Does the best practice pipeline for pre-data processing output a merged BAM file?

minimax
edited May 2019

I'm using the GATK4 best practice pipeline for pre-data processing. I have several questions and would like to confirm:

  1. The final output is a merged BAM file, right? All the input per-sample BAM files are merged during MarkDuplicates and are processed together ever since.

  2. It seems that I can use SplitSam on the final output to extract the BAM files for each sample, is this correct?

  3. In the accompanying .json file, the sample_name is NA12878. Are there any special reasons for choosing this name? Or can it be any name?

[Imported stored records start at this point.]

import Summits.BirchSwinnertonDyer.BirchSwinnertonDyer.Theses.KolyvaginRankRigidityAtTwo
import Summits.BirchSwinnertonDyer.BirchSwinnertonDyer.Theorems.KolyvaginRankRigidityAtTwoSwapInductionLossyTest
import Summits.BirchSwinnertonDyer.BirchSwinnertonDyer.Theorems.KolyvaginRankRigidityAtTwoKolyvaginCorankLowerBoundAtTwoThetaGlobalOrderLevelUp
import Summits.BirchSwinnertonDyer.BirchSwinnertonDyer.Theorems.KolyvaginRankRigidityAtTwoNoTwoTorsionOverK
import Summits.BirchSwinnertonDyer.BirchSwinnertonDyer.Theorems.KolyvaginRankRigidityAtTwoLevelTriangularSystem
import Summits.BirchSwinnertonDyer.BirchSwinnertonDyer.Theorems.KolyvaginRankRigidityAtTwoKolyvaginCorankLowerBoundAtTwoConjSign
import Summits.BirchSwinnertonDyer.BirchSwinnertonDyer.Theorems.KolyvaginRankRigidityAtTwoKolyvaginCorankLowerBoundAtTwoLocalTrivialAtConductor
import Summits.BirchSwinnertonDyer.BirchSwinnertonDyer.Theorems.KolyvaginRankRigidityAtTwoKolyvaginCorankLowerBoundAtTwoSelmerAwayFromConductor
import Summits.BirchSwinnertonDyer.BirchSwinnertonDyer.Theorems.KolyvaginRankRigidityAtTwoKolyvaginCorankLowerBoundAtTwoMarginChebotarevOneClassIndexAtTwo
import Literature.NumberTheory.EllipticCurves.ArtinFormalismQuadraticLocalProofs
import Literature.NumberTheory.EllipticCurves.HeegnerPointsOfConductorOneGaloisConjProofs
import Literature.NumberTheory.EllipticCurves.BSDSelmerPConverseYanZhuKolyvaginSystemProofs
import Literature.NumberTheory.EllipticCurves.LeadingTermProofs
import Literature.NumberTheory.EllipticCurves.SelmerCorankHolds
import Literature.NumberTheory.EllipticCurves.MordellWeilTheoremProofs
import HarnessLib

/-!
# LINE skeleton (DRAFT, lead krr2-p1 g7) for the proposed crux V2♭∞ `KolyvaginCorankLowerBoundAtTwoRich`
# (R4-∞; turnkey `RICH_RESTATEMENT.lean`), line `kolyvagin_depth_split` — the METHOD-PROOF composition

V2♭∞: for every frame and depth `ν`, if for EVERY `θ, k` there is a non-zero Kolyvagin class of depth `ν`
with `θ·M + k ≤ M(n)` (RICH(ν)) and for every `ν' < ν` SOME `(θ, k)` has no non-zero `(θ,k)`-strong class
of depth `ν'`, then `ν + 1 ≤ c ∨ ν + 1 ≤ c'`. Until the pen files the item, the target decl is the local copy
`KolyvaginCorankLowerBoundAtTwoRich'` below (verbatim text of the turnkey); re-point to the Theses decl then.

Structure (compositions PROVED; `sorry` only in registered-to-be stubs):
* depth `0`: `depthZeroMargin` (Mordell–Weil road) — PROVED;
* depth `ν ≥ 1`: `posDepthRich` — PROVED from the stubs through the landed `windowsRich_of_lossySwap`
  (p622030) and `lowerBound_of_levelTriangularSystems` (p610758), with T2 (p612348), T3 (p611883) and the
  LANDED S4 `stub_globalOrderLevelUpAtTwo` (p621416):
  - `stub_primeSwapAtTwoLossy` (S1L) — [1, Prop. 8] at `2` with a constant loss `c₂` per swap (the
    bit ledger of `SWAP-LEDGER.md`; pieces P1–P7 of `S1-PLAN.md`, P1/P6 landed);
  - `stub_chebotarevOneClassIndexAtTwo` (S2), `stub_localOrderLevelUpAtTwo` (S3) — krr2-p2;
  - `stub_localTrivialAtConductor` (T1) — landed conditionally on Q2 (⇐ Gross 1991 Prop. 3.7 (2)).
* glue `KolyvaginCorankLowerBoundAtTwoRich_of` (uniform `(θ, k)` below `ν` by a finite maximum).
HONEST FRAMING: S1L is beyond print at `2`; nothing here proves V2♭∞ or BSD while `sorry`s remain.
-/

set_option autoImplicit false
-- the Theorems namespace of this sub repeats the summit name by design (D-0017 nested layout)
set_option linter.dupNamespace false

noncomputable section

open scoped Classical

open WeierstrassCurve Literature.NumberTheory.EllipticCurves
  Literature.NumberTheory.EllipticCurves.ModularForms NumberField IsDedekindDomain
open Summit.BirchSwinnertonDyer.BirchSwinnertonDyer.Theses.KolyvaginRankRigidityAtTwo

namespace Summit.BirchSwinnertonDyer.BirchSwinnertonDyer.Theorems.KolyvaginLowerBoundAtTwo

/-- Local copy of the proposed item text V2♭∞ (turnkey `RICH_RESTATEMENT.lean`, verbatim); to be
replaced by the Theses decl when the pen files it. [cite: Kolyvagin1991MathAnn, §2 Thm. 2.2, p. 257, p. 259] -/
def KolyvaginCorankLowerBoundAtTwoRich' : Prop :=
  ∀ (W : WeierstrassCurve ℚ) [W.IsElliptic] [W.IsGloballyMinimal], ¬ W.HasCM → (Literature.NumberTheory.EllipticCurves.Rank1Residual.GoodOrd W 2 ∨ Literature.NumberTheory.EllipticCurves.Rank1Residual.Mult W 2) → (∀ m : ℕ, W.HasSurjectiveModNGaloisRep (2 ^ m : ℕ)) → ∀ (K : Type) [Field K] [NumberField K], Literature.NumberTheory.EllipticCurves.IsImaginaryQuadratic K → NumberField.discr K ≠ -3 → NumberField.discr K ≠ -4 → ¬ ((2 : ℤ) ∣ NumberField.discr K) → ∀ [NeZero (W.conductorNorm ℤ)], Literature.NumberTheory.EllipticCurves.SatisfiesHeegnerHypothesis (W.conductorNorm ℤ) K → ∀ (Dt : Literature.NumberTheory.EllipticCurves.ModularForms.ModularParametrizationData W (W.conductorNorm ℤ)) (β : ℤ) (ι : K →+* ℂ) (ν : ℕ), (∀ θ k : ℕ, ∃ (n : ℕ) (d : Literature.NumberTheory.EllipticCurves.KolyvaginHeegnerData Dt β ι n) (M : ℕ), Literature.NumberTheory.EllipticCurves.KolyvaginDescent.KolSupp (Literature.NumberTheory.EllipticCurves.Zhang2014.IsKolyvaginPrime (W.conductorNorm ℤ) W K 2) n ∧ n.primeFactors.card = ν ∧ 1 ≤ M ∧ ((θ * M + k : ℕ) : ℕ∞) ≤ Literature.NumberTheory.EllipticCurves.Zhang2014.levelIndex W 2 n ∧ d.kolyvaginClass Nat.prime_two M ≠ 0) → (∀ ν' : ℕ, ν' < ν → ∃ θ k : ℕ, ∀ (n' : ℕ) (d' : Literature.NumberTheory.EllipticCurves.KolyvaginHeegnerData Dt β ι n') (M' : ℕ), Literature.NumberTheory.EllipticCurves.KolyvaginDescent.KolSupp (Literature.NumberTheory.EllipticCurves.Zhang2014.IsKolyvaginPrime (W.conductorNorm ℤ) W K 2) n' → 1 ≤ M' → ((θ * M' + k : ℕ) : ℕ∞) ≤ Literature.NumberTheory.EllipticCurves.Zhang2014.levelIndex W 2 n' → n'.primeFactors.card = ν' → d'.kolyvaginClass Nat.prime_two M' = 0) → (ν + 1 ≤ W.selmerCorank 2 ∨ ν + 1 ≤ (W.quadraticTwist (NumberField.discr K : ℚ)).selmerCorank 2)

/-! ## The registered stubs -/

/-- **S1L — the PRIME SWAP at `2`, LOSSY form (test clause and output exponent `j − c₂`)** ([1, Prop. 8] = McCallum 1991 Prop. 5.2 (proof) = W. Zhang 2014
Lemma 8.4 (step), at level `2^M`, lossless form under the relative-order condition `M + c₀ ≤ 2j`):
from a window `∏ T` on Kolyvagin primes of index `≥ M + 1` whose class is large
(`2^j c_M ∉ ker loc` at fresh Kolyvagin primes of index `≥ I` outside any finite set) and `a ∈ T`, a
fresh Kolyvagin prime `ℓ` of index `≥ I` testing the class, and a datum on `insert ℓ (T ∖ a)` whose
class is again large with the SAME `j`. Inside: joint Čebotarev for two classes, the auxiliary class
from the signed Poitou–Tate count, the reciprocity law, McCallum 4.4 at `ℓ` and at `a` (= Q2), the
local pairings at Kolyvagin primes at `2`. THE research kernel; not in print at `2`.
[cite: Kolyvagin1991MathAnn, §2 Thm. 2.2 (ref. [1] Prop. 8), p. 257] [cite: McCallumLMS1991, §5 Prop. 5.2]
[cite: WZhang2014, Lemma 8.4] -/
theorem stub_primeSwapAtTwoLossy :
    ∀ (W : WeierstrassCurve ℚ) [W.IsElliptic] [W.IsGloballyMinimal], ¬ W.HasCM →
      (Rank1Residual.GoodOrd W 2 ∨ Rank1Residual.Mult W 2) →
      (∀ m : ℕ, W.HasSurjectiveModNGaloisRep (2 ^ m : ℕ)) →
      ∀ (K : Type) [Field K] [NumberField K], IsImaginaryQuadratic K → NumberField.discr K ≠ -3 →
      NumberField.discr K ≠ -4 → ¬ ((2 : ℤ) ∣ NumberField.discr K) → ∀ [NeZero (W.conductorNorm ℤ)],
      SatisfiesHeegnerHypothesis (W.conductorNorm ℤ) K →
      ∃ c₀ c₂ : ℕ, ∀ (Dt : ModularParametrizationData W (W.conductorNorm ℤ)) (β : ℤ) (ι : K →+* ℂ),
        ∀ (M I : ℕ) (T : Finset ℕ) (a : ℕ)
          (dat : KolyvaginHeegnerData Dt β ι (∏ p ∈ T, p)) (j : ℕ) (X : Finset ℕ),
          1 ≤ M → M + 1 ≤ I →
          (∀ p ∈ T, Zhang2014.IsKolyvaginPrime (W.conductorNorm ℤ) W K 2 p ∧
            M + 1 ≤ Zhang2014.kolyvaginIndex W 2 p) →
          a ∈ T → M + c₀ ≤ 2 * j →
          (∀ X' : Finset ℕ, ∃ q : ℕ, q ∉ X' ∧ Zhang2014.IsKolyvaginPrime (W.conductorNorm ℤ) W K 2 q ∧
            I ≤ Zhang2014.kolyvaginIndex W 2 q ∧
            ∃ v : HeightOneSpectrum (𝓞 K), ((q : ℕ) : 𝓞 K) ∈ v.asIdeal ∧
              ((2 ^ j : ℕ) : ℤ) • dat.kolyvaginClass Nat.prime_two M ∉
                (W.baseChange K).torsionLocalKer (v.adicCompletion K) ((2 ^ M : ℕ) : ℤ)) →
          ∃ ℓ : ℕ, ℓ ∉ X ∧ ℓ ∉ T ∧ Zhang2014.IsKolyvaginPrime (W.conductorNorm ℤ) W K 2 ℓ ∧
            I ≤ Zhang2014.kolyvaginIndex W 2 ℓ ∧
            (∃ v : HeightOneSpectrum (𝓞 K), ((ℓ : ℕ) : 𝓞 K) ∈ v.asIdeal ∧
              ((2 ^ (j - c₂) : ℕ) : ℤ) • dat.kolyvaginClass Nat.prime_two M ∉
                (W.baseChange K).torsionLocalKer (v.adicCompletion K) ((2 ^ M : ℕ) : ℤ)) ∧
            ∃ dat' : KolyvaginHeegnerData Dt β ι (∏ p ∈ insert ℓ (T.erase a), p),
              (∀ X' : Finset ℕ, ∃ q : ℕ, q ∉ X' ∧ Zhang2014.IsKolyvaginPrime (W.conductorNorm ℤ) W K 2 q ∧
                I ≤ Zhang2014.kolyvaginIndex W 2 q ∧
                ∃ v : HeightOneSpectrum (𝓞 K), ((q : ℕ) : 𝓞 K) ∈ v.asIdeal ∧
                  ((2 ^ (j - c₂) : ℕ) : ℤ) • dat'.kolyvaginClass Nat.prime_two M ∉
                    (W.baseChange K).torsionLocalKer (v.adicCompletion K) ((2 ^ M : ℕ) : ℤ)) := by
  sorry

/-! ### S2 `stub_chebotarevOneClassIndexAtTwo` — LANDED (krr2-p2, `Theorems/…MarginChebotarevOneClassIndexAtTwo.lean`, c₁ = 2; imported). -/

/-- **S3 — local orders go up with the level** at a fresh Kolyvagin prime `q ∤ n` of index `≥ M'`
(`ι_* c_M = 2^(M'-M) c_(M')` and `ι_*` preserves local orders where `Γ_(K_v)` fixes `E[2^(M')]`;
JET `addOrderOf_localization_kolyvaginClass_of_rootClass` pattern).
[cite: Jetchev2008, §3.1 item 7, Lemma 3.4] [cite: McCallumLMS1991, §3 (3)] -/
theorem stub_localOrderLevelUpAtTwo :
    ∀ (W : WeierstrassCurve ℚ) [W.IsElliptic] [W.IsGloballyMinimal], ¬ W.HasCM →
      (Rank1Residual.GoodOrd W 2 ∨ Rank1Residual.Mult W 2) →
      (∀ m : ℕ, W.HasSurjectiveModNGaloisRep (2 ^ m : ℕ)) →
      ∀ (K : Type) [Field K] [NumberField K], IsImaginaryQuadratic K → NumberField.discr K ≠ -3 →
      NumberField.discr K ≠ -4 → ¬ ((2 : ℤ) ∣ NumberField.discr K) → ∀ [NeZero (W.conductorNorm ℤ)],
      SatisfiesHeegnerHypothesis (W.conductorNorm ℤ) K →
      ∀ (Dt : ModularParametrizationData W (W.conductorNorm ℤ)) (β : ℤ) (ι : K →+* ℂ),
        ∀ (n : ℕ) (dat : KolyvaginHeegnerData Dt β ι n) (M M' j q : ℕ)
          (v : HeightOneSpectrum (𝓞 K)),
          KolyvaginDescent.KolSupp (Zhang2014.IsKolyvaginPrime (W.conductorNorm ℤ) W K 2) n →
          1 ≤ M → M ≤ M' → (M' : ℕ∞) ≤ Zhang2014.levelIndex W 2 n →
          Zhang2014.IsKolyvaginPrime (W.conductorNorm ℤ) W K 2 q → M' ≤ Zhang2014.kolyvaginIndex W 2 q →
          ¬ q ∣ n → ((q : ℕ) : 𝓞 K) ∈ v.asIdeal →
          ((2 ^ j : ℕ) : ℤ) • dat.kolyvaginClass Nat.prime_two M ∉
            (W.baseChange K).torsionLocalKer (v.adicCompletion K) ((2 ^ M : ℕ) : ℤ) →
          ((2 ^ (j + (M' - M)) : ℕ) : ℤ) • dat.kolyvaginClass Nat.prime_two M' ∉
            (W.baseChange K).torsionLocalKer (v.adicCompletion K) ((2 ^ M' : ℕ) : ℤ) := by
  sorry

Also following the 1st question, why all the input BAM files are merged? Are there any special reasons for doing so? For the dataset I'm analyzing, each BAM is about 15GB, and I have 200 such files, if they are merged together it will be 3000GB = 3TB. Although I'm using a server, still it will be very difficult to process such a huge file (if such a huge file could be supported)! Besides, since they are merged, we will not be able to have parallel computing, and the computing time will be longer.

Thank you very much for your help!

  • minimaxminimax Member

    @SChaluvadi , thanks for your reply!

  jackyhuang Taiwan,R.O.C
    > @SChaluvadi said:
    > @minimax
    > 1. Output of MarkDuplicates: Yes the output is a single file even if there are multiple inputs. MarkDuplicates can be used to merge a single sample's multiple bam files across multiple lanes so this is why the output is merged. A single sample's reads marked by duplicate and merged into a single file. Duplicate reads are defined as originating from a single fragment of DNA so you want to look across an entire sample. You can choose to run the inputs separately if you do not want to merge.
    > 2. SplitSam: Yes you should be able to create BAM files per sample from your input.
    > 3. It is labeled NA12878 because the sample was derived from the cell line standard. You can name your sample whatever you would like but are required to update the accompanying .json file with the name of your sample.

    The third means that NA12878 can download the BAM file with the correct answer?
    However I couldn't find any place to download file.